- [Assigned task]:
Each line below from the one containing "have hQ : Tendsto" through the one containing "exists a threshold" is to be given again exactly, and no line outside that span.
── Material provided
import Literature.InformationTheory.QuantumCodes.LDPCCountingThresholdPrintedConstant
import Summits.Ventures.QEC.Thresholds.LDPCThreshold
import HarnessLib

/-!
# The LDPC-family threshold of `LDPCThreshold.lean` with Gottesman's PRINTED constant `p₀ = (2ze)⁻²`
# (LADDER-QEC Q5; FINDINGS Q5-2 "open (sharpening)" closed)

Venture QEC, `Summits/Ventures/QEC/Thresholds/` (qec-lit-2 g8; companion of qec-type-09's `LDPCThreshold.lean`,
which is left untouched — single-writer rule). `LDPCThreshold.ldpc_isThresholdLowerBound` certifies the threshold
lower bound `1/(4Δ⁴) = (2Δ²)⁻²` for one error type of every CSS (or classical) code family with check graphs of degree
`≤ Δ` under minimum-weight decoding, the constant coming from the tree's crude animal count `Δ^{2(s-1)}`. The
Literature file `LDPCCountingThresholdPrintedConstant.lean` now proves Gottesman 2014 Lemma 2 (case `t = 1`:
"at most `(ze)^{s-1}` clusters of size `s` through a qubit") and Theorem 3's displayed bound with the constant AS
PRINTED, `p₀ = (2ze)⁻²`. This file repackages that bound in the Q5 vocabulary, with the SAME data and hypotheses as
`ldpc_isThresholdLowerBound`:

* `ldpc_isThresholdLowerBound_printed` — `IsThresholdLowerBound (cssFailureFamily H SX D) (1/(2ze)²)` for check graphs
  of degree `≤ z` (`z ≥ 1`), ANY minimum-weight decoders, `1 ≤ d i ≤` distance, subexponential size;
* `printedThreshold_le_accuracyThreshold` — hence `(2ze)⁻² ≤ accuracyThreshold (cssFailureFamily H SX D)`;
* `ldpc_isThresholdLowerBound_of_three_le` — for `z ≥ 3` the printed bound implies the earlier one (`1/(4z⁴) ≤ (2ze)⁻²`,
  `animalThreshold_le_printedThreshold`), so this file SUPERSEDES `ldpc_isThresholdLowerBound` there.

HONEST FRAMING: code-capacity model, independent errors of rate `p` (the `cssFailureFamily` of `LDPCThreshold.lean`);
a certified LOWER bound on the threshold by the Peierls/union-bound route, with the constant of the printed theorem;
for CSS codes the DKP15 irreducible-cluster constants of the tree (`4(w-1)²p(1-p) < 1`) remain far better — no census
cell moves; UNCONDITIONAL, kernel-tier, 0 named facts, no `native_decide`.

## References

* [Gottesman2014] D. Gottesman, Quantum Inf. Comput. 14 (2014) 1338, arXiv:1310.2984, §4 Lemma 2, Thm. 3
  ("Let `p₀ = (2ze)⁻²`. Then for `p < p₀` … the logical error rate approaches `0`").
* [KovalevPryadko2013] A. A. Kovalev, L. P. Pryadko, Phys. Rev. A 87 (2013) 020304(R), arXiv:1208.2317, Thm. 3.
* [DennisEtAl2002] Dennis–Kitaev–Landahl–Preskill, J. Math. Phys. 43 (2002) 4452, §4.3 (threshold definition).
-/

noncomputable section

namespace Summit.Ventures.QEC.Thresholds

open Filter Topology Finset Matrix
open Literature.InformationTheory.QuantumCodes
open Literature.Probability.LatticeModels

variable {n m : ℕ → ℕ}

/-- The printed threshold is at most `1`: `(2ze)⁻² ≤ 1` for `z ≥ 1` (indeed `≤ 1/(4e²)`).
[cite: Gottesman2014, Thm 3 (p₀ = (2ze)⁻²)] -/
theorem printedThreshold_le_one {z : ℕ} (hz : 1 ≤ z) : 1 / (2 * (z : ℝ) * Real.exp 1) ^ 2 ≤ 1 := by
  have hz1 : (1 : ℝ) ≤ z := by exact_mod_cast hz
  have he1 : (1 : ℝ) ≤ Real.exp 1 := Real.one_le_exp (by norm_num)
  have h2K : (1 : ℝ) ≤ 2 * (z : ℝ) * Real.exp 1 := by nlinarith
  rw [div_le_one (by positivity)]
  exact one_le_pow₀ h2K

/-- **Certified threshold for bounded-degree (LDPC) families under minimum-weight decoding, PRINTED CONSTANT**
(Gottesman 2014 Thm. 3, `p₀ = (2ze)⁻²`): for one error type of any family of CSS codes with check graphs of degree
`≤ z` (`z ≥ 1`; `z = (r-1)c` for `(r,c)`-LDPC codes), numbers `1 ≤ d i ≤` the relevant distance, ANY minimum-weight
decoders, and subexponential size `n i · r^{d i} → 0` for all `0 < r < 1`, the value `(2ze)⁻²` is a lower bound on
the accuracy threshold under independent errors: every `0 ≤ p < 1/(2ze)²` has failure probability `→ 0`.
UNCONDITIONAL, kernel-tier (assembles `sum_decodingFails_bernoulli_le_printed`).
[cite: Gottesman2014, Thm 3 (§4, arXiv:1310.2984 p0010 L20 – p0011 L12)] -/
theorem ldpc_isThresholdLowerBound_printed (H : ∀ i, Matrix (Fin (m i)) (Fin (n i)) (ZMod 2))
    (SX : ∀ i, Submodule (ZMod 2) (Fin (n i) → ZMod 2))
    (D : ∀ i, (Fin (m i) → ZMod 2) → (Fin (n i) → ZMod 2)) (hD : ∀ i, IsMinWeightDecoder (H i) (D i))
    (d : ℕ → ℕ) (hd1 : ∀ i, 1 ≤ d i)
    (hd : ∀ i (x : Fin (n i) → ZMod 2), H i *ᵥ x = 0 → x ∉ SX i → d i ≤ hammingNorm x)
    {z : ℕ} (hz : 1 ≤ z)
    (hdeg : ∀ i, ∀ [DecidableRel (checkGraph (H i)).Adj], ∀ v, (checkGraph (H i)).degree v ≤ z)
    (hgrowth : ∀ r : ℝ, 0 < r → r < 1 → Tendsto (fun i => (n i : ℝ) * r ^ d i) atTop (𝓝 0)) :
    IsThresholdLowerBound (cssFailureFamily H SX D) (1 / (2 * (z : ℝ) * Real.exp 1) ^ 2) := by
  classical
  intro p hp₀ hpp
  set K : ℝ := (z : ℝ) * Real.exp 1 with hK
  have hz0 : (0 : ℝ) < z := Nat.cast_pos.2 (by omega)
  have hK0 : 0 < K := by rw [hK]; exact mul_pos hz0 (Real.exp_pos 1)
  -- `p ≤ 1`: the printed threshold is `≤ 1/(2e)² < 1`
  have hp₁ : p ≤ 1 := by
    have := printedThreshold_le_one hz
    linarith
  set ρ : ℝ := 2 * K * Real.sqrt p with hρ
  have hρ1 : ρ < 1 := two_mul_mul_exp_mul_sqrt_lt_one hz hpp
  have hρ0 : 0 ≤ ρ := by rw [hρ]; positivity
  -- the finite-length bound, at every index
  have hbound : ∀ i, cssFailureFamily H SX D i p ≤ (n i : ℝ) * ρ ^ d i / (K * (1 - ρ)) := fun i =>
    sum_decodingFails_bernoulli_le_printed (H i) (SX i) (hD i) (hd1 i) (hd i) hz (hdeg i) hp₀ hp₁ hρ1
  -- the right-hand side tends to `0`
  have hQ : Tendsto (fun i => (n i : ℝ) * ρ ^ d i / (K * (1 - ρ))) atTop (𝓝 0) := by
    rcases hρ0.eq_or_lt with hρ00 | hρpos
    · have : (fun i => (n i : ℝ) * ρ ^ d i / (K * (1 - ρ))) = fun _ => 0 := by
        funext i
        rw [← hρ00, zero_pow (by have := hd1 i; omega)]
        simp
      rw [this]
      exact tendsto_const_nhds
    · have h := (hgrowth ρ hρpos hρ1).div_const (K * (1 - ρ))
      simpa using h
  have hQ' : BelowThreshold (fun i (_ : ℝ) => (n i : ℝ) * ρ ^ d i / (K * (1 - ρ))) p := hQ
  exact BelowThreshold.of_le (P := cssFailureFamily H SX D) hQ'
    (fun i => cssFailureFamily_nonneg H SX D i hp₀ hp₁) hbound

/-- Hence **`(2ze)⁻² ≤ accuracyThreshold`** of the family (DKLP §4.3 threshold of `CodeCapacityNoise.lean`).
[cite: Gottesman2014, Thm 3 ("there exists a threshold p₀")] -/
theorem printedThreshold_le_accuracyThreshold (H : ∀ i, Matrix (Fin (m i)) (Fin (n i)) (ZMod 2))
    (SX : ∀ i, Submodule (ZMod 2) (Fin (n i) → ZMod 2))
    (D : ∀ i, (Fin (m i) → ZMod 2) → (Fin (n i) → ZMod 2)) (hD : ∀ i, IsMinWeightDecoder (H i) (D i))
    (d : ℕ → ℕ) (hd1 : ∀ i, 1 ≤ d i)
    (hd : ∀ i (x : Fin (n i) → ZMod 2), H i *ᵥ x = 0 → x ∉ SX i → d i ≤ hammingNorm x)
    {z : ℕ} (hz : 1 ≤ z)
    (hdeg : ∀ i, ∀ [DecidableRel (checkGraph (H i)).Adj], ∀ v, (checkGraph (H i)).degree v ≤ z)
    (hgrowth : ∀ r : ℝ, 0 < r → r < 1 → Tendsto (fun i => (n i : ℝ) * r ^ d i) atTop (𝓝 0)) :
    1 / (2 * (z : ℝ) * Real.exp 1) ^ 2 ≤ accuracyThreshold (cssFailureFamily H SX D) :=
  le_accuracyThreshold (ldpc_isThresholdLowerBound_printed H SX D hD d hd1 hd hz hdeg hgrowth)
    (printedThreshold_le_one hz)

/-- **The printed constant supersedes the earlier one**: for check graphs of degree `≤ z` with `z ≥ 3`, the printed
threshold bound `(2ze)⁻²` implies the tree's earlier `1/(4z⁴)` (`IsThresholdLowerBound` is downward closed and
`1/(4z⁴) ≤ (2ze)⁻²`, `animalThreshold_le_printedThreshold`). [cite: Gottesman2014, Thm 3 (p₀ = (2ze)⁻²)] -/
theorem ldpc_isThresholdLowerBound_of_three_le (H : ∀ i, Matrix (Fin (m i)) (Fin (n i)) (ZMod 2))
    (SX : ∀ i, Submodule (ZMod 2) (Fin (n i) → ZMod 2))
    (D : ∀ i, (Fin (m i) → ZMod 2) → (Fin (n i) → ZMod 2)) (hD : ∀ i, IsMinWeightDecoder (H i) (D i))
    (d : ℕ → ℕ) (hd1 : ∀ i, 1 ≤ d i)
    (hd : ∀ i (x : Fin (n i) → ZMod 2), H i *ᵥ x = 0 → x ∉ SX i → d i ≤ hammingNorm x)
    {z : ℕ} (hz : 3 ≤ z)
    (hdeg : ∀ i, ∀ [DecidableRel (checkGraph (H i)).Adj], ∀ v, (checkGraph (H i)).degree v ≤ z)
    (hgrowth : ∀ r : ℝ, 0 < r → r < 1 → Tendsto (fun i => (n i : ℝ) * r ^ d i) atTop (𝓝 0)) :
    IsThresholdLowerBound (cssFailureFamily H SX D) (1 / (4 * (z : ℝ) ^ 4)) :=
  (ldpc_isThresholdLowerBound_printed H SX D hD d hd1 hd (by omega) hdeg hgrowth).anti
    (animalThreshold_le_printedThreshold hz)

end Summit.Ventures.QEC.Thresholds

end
────
- [The answer]:
  have hQ : Tendsto (fun i => (n i : ℝ) * ρ ^ d i / (K * (1 - ρ))) atTop (𝓝 0) := by
    rcases hρ0.eq_or_lt with hρ00 | hρpos
    · have : (fun i => (n i : ℝ) * ρ ^ d i / (K * (1 - ρ))) = fun _ => 0 := by
        funext i
        rw [← hρ00, zero_pow (by have := hd1 i; omega)]
        simp
      rw [this]
      exact tendsto_const_nhds
    · have h := (hgrowth ρ hρpos hρ1).div_const (K * (1 - ρ))
      simpa using h
  have hQ' : BelowThreshold (fun i (_ : ℝ) => (n i : ℝ) * ρ ^ d i / (K * (1 - ρ))) p := hQ
  exact BelowThreshold.of_le (P := cssFailureFamily H SX D) hQ'
    (fun i => cssFailureFamily_nonneg H SX D i hp₀ hp₁) hbound

/-- Hence **`(2ze)⁻² ≤ accuracyThreshold`** of the family (DKLP §4.3 threshold of `CodeCapacityNoise.lean`).
[cite: Gottesman2014, Thm 3 ("there exists a threshold p₀")] -/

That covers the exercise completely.